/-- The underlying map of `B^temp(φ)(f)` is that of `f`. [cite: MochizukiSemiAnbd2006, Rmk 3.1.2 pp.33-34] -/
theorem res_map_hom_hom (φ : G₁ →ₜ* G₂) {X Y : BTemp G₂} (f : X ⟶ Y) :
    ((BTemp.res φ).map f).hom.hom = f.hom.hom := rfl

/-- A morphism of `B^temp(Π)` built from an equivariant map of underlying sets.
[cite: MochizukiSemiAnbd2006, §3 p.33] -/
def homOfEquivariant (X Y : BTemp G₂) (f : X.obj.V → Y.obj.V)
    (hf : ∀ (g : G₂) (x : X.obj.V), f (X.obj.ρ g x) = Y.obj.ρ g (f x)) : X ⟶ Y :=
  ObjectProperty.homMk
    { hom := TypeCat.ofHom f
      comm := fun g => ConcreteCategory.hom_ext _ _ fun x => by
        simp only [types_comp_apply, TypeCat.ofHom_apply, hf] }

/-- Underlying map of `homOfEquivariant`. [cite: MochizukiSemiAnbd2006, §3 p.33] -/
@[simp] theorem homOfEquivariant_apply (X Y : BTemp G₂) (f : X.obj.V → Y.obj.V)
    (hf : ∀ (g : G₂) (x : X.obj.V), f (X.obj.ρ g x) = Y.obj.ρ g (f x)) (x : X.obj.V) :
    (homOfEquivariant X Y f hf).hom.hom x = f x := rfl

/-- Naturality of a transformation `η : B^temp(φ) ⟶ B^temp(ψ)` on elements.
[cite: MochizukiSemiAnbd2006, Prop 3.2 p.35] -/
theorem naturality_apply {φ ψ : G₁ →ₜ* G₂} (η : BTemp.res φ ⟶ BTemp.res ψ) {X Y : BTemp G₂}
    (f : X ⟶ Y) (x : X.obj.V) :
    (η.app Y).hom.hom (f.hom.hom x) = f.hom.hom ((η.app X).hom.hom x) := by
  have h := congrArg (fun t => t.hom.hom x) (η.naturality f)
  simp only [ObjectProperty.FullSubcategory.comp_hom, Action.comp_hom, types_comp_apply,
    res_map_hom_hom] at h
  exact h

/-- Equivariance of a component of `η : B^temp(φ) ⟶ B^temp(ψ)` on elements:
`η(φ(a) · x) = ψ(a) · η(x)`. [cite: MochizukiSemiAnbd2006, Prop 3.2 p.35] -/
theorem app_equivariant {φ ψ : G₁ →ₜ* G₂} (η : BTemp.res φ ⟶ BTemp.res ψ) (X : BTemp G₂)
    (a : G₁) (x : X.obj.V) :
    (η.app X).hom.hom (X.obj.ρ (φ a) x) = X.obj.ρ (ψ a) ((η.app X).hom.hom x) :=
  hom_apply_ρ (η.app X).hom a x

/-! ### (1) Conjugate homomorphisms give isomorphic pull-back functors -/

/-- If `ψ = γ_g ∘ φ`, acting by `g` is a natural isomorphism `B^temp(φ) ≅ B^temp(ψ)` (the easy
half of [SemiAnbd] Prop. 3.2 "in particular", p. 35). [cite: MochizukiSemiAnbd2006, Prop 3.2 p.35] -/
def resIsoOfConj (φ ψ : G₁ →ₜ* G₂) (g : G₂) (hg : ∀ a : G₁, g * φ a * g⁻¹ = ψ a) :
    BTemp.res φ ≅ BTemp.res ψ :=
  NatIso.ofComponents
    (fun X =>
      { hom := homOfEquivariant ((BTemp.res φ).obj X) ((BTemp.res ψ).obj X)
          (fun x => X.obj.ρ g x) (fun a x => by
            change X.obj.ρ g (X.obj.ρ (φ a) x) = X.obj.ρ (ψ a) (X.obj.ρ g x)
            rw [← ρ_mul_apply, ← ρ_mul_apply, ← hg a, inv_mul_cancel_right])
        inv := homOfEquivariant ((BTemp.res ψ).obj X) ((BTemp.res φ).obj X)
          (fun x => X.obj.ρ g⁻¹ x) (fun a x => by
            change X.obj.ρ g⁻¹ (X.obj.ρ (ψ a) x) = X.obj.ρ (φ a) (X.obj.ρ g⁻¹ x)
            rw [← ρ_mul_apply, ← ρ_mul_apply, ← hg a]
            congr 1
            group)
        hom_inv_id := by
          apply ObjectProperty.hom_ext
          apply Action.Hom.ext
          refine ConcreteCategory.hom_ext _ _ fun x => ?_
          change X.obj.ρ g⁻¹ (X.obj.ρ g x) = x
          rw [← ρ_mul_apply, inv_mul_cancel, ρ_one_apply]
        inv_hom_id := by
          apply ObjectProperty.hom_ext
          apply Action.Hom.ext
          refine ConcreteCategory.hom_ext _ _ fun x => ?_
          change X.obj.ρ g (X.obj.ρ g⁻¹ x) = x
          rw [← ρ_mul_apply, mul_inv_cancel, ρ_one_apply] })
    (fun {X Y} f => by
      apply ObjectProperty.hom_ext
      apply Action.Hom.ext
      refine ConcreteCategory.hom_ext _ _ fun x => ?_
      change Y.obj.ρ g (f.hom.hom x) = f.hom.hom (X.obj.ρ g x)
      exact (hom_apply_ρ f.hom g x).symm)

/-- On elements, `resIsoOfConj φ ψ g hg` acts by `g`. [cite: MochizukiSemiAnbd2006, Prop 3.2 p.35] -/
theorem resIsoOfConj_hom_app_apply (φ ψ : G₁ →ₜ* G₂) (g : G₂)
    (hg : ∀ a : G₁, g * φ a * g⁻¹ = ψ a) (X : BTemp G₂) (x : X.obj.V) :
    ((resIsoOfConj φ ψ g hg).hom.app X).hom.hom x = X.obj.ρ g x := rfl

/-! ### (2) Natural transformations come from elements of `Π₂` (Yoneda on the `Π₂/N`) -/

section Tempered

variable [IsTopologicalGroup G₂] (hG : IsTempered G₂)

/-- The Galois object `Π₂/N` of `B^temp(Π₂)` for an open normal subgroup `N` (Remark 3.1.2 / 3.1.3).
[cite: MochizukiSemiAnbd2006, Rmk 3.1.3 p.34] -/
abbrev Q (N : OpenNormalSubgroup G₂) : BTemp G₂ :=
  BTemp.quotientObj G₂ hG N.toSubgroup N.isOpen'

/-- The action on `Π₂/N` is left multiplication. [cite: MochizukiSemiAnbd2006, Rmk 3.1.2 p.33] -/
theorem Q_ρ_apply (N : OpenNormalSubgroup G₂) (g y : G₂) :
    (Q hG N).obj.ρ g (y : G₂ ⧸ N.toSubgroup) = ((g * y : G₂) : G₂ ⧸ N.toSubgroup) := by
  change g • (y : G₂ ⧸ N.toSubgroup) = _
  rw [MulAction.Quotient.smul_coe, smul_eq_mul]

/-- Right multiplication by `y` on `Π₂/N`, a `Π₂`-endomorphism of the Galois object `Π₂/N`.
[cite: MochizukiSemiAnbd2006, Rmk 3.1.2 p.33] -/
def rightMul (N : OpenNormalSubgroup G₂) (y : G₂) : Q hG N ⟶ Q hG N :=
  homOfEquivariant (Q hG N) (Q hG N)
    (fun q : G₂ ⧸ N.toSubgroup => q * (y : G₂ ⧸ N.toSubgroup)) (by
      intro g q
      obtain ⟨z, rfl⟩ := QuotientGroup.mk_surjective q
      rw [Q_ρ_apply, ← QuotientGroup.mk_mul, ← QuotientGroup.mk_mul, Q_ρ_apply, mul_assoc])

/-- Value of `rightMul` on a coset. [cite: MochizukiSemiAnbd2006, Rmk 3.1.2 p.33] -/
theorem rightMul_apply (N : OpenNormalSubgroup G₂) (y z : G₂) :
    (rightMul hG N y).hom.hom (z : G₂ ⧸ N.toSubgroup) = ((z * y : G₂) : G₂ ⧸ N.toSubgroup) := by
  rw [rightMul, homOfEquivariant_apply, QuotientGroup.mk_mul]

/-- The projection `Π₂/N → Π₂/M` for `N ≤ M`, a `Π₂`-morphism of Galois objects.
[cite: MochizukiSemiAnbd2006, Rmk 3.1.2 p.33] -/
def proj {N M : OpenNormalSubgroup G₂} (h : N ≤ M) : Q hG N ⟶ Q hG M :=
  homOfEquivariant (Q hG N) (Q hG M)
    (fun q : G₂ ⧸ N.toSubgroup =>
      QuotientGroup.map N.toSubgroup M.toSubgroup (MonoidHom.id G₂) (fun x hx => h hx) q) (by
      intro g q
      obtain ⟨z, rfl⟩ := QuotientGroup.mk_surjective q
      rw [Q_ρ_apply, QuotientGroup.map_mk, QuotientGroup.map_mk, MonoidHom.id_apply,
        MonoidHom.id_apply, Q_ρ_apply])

● TASK DESCRIPTION
Reproduce word for word the lines of the records above, beginning at the first and ending with the line where "hom := TypeCat.ofHom f" appears, and nothing past it.

● RESPONSE FOR THIS EXERCISE
/-- The underlying map of `B^temp(φ)(f)` is that of `f`. [cite: MochizukiSemiAnbd2006, Rmk 3.1.2 pp.33-34] -/
theorem res_map_hom_hom (φ : G₁ →ₜ* G₂) {X Y : BTemp G₂} (f : X ⟶ Y) :
    ((BTemp.res φ).map f).hom.hom = f.hom.hom := rfl

/-- A morphism of `B^temp(Π)` built from an equivariant map of underlying sets.
[cite: MochizukiSemiAnbd2006, §3 p.33] -/
def homOfEquivariant (X Y : BTemp G₂) (f : X.obj.V → Y.obj.V)
    (hf : ∀ (g : G₂) (x : X.obj.V), f (X.obj.ρ g x) = Y.obj.ρ g (f x)) : X ⟶ Y :=
  ObjectProperty.homMk
    { hom := TypeCat.ofHom f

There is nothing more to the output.